Stored items from a collection
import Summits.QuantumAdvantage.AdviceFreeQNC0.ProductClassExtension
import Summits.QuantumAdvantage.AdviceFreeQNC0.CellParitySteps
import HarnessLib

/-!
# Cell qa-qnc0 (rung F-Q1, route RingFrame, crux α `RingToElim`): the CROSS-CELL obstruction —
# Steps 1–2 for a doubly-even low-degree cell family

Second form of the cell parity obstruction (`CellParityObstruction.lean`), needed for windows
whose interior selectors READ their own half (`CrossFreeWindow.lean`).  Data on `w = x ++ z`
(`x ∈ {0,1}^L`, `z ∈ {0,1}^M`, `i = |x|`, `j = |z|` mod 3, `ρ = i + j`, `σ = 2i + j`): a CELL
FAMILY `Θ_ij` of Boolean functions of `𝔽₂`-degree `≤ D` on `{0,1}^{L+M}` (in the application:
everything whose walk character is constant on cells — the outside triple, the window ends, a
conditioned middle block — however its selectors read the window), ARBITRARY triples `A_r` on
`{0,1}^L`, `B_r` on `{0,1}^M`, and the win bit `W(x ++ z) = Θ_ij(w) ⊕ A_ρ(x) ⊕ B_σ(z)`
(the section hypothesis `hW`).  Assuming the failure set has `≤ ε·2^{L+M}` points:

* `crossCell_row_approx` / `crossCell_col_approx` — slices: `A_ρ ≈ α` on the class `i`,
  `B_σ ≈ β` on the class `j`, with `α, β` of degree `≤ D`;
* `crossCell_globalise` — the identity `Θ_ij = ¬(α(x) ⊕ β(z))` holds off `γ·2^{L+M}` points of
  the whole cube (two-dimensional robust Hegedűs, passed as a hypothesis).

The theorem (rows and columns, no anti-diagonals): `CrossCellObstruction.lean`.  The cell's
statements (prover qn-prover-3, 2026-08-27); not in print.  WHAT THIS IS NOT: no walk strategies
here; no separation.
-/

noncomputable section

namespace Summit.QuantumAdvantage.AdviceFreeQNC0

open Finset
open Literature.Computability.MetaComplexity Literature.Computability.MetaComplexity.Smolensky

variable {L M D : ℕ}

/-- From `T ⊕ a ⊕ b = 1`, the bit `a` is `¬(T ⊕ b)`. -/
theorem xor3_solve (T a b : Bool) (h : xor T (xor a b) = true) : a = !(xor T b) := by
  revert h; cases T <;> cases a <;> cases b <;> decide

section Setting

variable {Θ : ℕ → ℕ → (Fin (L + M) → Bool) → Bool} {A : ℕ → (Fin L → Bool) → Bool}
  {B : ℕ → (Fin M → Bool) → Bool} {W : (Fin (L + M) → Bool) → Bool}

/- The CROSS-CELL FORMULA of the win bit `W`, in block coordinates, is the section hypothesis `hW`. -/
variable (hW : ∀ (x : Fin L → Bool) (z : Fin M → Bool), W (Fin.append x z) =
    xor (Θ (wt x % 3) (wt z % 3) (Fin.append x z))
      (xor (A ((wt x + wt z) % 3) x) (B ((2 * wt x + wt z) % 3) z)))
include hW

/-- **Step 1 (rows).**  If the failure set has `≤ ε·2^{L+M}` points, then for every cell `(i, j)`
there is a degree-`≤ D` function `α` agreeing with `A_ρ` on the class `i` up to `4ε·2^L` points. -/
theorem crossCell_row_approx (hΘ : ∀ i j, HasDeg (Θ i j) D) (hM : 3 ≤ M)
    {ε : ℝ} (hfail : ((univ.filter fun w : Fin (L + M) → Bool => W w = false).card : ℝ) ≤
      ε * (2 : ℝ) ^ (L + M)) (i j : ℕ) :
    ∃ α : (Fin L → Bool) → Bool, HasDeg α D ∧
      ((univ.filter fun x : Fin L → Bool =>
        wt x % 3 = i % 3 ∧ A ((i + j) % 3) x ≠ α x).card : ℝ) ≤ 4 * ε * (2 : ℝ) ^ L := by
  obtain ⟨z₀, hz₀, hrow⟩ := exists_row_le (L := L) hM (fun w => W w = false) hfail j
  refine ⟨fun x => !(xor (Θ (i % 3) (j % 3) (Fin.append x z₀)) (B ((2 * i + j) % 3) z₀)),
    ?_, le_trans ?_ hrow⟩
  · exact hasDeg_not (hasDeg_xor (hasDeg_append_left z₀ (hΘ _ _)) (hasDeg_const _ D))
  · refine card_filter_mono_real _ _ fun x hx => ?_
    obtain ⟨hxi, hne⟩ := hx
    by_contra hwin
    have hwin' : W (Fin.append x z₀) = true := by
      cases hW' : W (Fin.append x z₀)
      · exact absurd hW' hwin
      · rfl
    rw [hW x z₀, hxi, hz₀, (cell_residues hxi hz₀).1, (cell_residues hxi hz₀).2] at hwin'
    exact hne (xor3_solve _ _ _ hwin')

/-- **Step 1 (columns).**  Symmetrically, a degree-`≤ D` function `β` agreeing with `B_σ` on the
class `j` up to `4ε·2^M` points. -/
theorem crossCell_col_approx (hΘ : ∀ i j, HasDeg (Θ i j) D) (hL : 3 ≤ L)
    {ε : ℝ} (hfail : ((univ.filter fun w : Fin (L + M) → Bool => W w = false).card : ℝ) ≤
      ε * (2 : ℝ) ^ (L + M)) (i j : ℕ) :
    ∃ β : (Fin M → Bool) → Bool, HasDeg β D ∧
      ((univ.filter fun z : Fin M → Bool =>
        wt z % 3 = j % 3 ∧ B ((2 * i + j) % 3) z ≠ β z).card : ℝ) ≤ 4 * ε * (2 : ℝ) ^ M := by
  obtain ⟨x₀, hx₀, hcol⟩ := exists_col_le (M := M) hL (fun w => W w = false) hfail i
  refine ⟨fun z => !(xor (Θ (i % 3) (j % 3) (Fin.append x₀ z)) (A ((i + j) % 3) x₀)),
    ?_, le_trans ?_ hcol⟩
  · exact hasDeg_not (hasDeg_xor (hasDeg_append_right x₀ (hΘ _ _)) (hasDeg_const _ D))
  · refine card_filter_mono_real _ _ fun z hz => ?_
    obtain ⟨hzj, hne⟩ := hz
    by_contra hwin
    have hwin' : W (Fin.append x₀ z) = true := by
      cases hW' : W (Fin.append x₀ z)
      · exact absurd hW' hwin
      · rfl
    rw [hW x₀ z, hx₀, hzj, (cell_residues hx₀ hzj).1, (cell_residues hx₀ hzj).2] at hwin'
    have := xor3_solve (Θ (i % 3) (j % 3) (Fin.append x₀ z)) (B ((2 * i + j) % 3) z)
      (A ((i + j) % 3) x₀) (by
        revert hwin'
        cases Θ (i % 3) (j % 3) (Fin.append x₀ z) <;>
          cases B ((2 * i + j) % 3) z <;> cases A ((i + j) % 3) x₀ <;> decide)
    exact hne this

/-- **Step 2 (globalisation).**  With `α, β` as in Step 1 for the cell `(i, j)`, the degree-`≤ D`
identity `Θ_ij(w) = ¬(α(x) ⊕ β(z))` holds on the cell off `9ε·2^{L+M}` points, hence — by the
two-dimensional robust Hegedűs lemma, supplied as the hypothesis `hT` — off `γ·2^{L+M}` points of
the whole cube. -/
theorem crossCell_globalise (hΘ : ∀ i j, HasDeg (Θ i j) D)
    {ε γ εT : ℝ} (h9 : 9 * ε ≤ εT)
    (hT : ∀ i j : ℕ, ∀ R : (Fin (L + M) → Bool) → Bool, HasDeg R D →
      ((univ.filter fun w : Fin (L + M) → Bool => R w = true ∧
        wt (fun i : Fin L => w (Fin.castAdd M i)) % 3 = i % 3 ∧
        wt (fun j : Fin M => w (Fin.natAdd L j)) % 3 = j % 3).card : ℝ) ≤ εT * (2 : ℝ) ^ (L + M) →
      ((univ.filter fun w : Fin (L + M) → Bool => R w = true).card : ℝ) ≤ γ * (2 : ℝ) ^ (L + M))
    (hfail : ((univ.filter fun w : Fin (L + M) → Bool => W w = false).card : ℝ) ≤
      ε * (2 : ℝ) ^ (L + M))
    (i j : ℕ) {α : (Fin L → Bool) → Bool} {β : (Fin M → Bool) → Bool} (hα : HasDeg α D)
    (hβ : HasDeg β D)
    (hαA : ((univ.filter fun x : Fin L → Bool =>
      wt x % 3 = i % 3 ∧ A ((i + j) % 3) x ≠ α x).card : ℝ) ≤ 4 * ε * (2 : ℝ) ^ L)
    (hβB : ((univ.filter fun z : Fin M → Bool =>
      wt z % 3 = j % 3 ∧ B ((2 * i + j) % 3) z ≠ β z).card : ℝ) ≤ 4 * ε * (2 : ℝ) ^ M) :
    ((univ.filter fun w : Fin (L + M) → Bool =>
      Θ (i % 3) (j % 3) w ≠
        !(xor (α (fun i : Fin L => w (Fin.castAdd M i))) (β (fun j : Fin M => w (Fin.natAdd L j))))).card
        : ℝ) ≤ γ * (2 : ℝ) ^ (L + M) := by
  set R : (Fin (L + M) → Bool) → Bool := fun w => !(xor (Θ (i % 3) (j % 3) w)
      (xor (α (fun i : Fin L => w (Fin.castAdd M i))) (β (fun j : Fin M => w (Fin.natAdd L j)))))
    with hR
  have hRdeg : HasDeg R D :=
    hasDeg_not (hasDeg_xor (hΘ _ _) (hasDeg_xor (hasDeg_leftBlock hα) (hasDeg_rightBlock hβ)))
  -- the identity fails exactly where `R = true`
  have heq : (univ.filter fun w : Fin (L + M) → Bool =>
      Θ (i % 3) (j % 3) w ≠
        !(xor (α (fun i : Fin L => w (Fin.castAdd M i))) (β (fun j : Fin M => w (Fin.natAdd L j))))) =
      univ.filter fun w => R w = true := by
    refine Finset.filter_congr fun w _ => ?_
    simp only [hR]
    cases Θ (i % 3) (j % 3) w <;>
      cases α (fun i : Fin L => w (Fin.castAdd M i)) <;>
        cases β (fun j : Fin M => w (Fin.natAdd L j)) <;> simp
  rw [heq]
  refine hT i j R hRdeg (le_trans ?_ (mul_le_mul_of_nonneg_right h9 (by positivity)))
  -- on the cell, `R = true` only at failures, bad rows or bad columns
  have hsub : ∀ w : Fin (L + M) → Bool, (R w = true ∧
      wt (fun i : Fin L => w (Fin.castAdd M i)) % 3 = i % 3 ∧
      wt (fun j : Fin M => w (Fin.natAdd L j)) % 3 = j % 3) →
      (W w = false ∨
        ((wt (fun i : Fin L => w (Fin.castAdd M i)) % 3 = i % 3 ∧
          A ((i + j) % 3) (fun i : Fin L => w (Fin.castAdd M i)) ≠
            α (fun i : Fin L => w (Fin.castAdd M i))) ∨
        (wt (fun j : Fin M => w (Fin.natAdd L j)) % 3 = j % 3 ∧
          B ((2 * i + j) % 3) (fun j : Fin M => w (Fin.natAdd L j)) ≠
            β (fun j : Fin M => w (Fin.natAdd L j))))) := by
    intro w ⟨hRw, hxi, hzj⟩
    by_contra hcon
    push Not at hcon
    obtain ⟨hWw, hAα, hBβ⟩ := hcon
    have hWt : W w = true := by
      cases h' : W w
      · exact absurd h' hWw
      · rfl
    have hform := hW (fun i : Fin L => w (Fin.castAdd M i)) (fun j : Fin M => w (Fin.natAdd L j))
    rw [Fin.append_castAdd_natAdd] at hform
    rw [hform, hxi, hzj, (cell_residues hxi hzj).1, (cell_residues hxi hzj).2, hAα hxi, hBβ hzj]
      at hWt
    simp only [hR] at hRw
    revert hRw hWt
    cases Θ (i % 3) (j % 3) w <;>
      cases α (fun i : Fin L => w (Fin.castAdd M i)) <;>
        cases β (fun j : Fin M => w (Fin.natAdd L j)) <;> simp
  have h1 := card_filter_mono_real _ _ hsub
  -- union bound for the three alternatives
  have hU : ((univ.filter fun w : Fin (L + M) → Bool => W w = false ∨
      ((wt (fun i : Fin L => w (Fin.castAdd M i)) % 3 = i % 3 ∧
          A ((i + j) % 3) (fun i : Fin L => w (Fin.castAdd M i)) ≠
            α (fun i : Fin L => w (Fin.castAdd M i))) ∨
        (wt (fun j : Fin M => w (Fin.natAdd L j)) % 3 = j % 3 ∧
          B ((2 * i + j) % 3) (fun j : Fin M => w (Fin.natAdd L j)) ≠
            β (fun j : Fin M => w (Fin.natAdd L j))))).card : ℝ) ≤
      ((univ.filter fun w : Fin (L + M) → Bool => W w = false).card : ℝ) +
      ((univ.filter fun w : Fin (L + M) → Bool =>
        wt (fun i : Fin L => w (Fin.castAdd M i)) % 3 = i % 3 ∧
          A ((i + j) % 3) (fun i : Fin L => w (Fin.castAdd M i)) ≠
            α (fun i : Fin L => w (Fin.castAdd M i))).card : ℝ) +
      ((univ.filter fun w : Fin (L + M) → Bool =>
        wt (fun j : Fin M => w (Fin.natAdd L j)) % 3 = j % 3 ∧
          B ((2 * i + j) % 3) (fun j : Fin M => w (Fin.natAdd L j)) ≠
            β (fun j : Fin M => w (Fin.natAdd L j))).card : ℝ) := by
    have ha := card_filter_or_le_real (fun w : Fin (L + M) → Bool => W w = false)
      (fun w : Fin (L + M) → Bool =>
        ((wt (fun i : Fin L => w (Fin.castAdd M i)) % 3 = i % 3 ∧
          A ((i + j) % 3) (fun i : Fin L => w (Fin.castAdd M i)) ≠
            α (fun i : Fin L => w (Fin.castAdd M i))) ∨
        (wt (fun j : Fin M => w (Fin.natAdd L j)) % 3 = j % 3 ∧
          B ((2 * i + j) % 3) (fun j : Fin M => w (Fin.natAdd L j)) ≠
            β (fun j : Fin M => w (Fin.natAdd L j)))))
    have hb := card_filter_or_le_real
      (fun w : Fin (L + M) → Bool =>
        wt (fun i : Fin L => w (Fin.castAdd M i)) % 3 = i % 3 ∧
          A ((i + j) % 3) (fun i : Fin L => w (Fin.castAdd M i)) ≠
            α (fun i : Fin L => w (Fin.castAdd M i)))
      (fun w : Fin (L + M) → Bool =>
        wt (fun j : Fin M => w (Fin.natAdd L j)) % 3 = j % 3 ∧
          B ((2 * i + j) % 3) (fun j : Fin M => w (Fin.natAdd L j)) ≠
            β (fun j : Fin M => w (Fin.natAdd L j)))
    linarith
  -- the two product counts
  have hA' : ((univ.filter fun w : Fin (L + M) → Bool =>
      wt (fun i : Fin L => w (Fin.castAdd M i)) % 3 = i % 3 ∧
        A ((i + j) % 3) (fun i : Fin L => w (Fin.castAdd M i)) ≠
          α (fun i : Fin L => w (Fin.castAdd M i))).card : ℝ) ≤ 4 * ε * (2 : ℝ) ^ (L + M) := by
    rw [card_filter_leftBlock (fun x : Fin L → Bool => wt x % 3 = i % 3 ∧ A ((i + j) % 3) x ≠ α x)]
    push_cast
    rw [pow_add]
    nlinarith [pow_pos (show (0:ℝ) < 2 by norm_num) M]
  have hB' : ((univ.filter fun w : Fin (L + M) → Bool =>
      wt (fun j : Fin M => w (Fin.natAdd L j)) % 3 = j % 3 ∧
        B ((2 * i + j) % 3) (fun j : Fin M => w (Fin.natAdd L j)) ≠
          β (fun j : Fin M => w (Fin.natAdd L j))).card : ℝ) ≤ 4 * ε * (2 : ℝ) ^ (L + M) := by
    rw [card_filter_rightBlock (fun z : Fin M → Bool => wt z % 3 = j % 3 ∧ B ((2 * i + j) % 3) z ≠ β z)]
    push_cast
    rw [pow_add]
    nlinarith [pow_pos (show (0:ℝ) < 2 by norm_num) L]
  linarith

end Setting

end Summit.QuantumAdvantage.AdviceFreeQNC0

# What to work on:
Search each line of the data above for "variable", and copy the lines where it occurs.

# Result for this exercise:
variable {L M D : ℕ}
variable {Θ : ℕ → ℕ → (Fin (L + M) → Bool) → Bool} {A : ℕ → (Fin L → Bool) → Bool}
variable (hW : ∀ (x : Fin L → Bool) (z : Fin M → Bool), W (Fin.append x z) =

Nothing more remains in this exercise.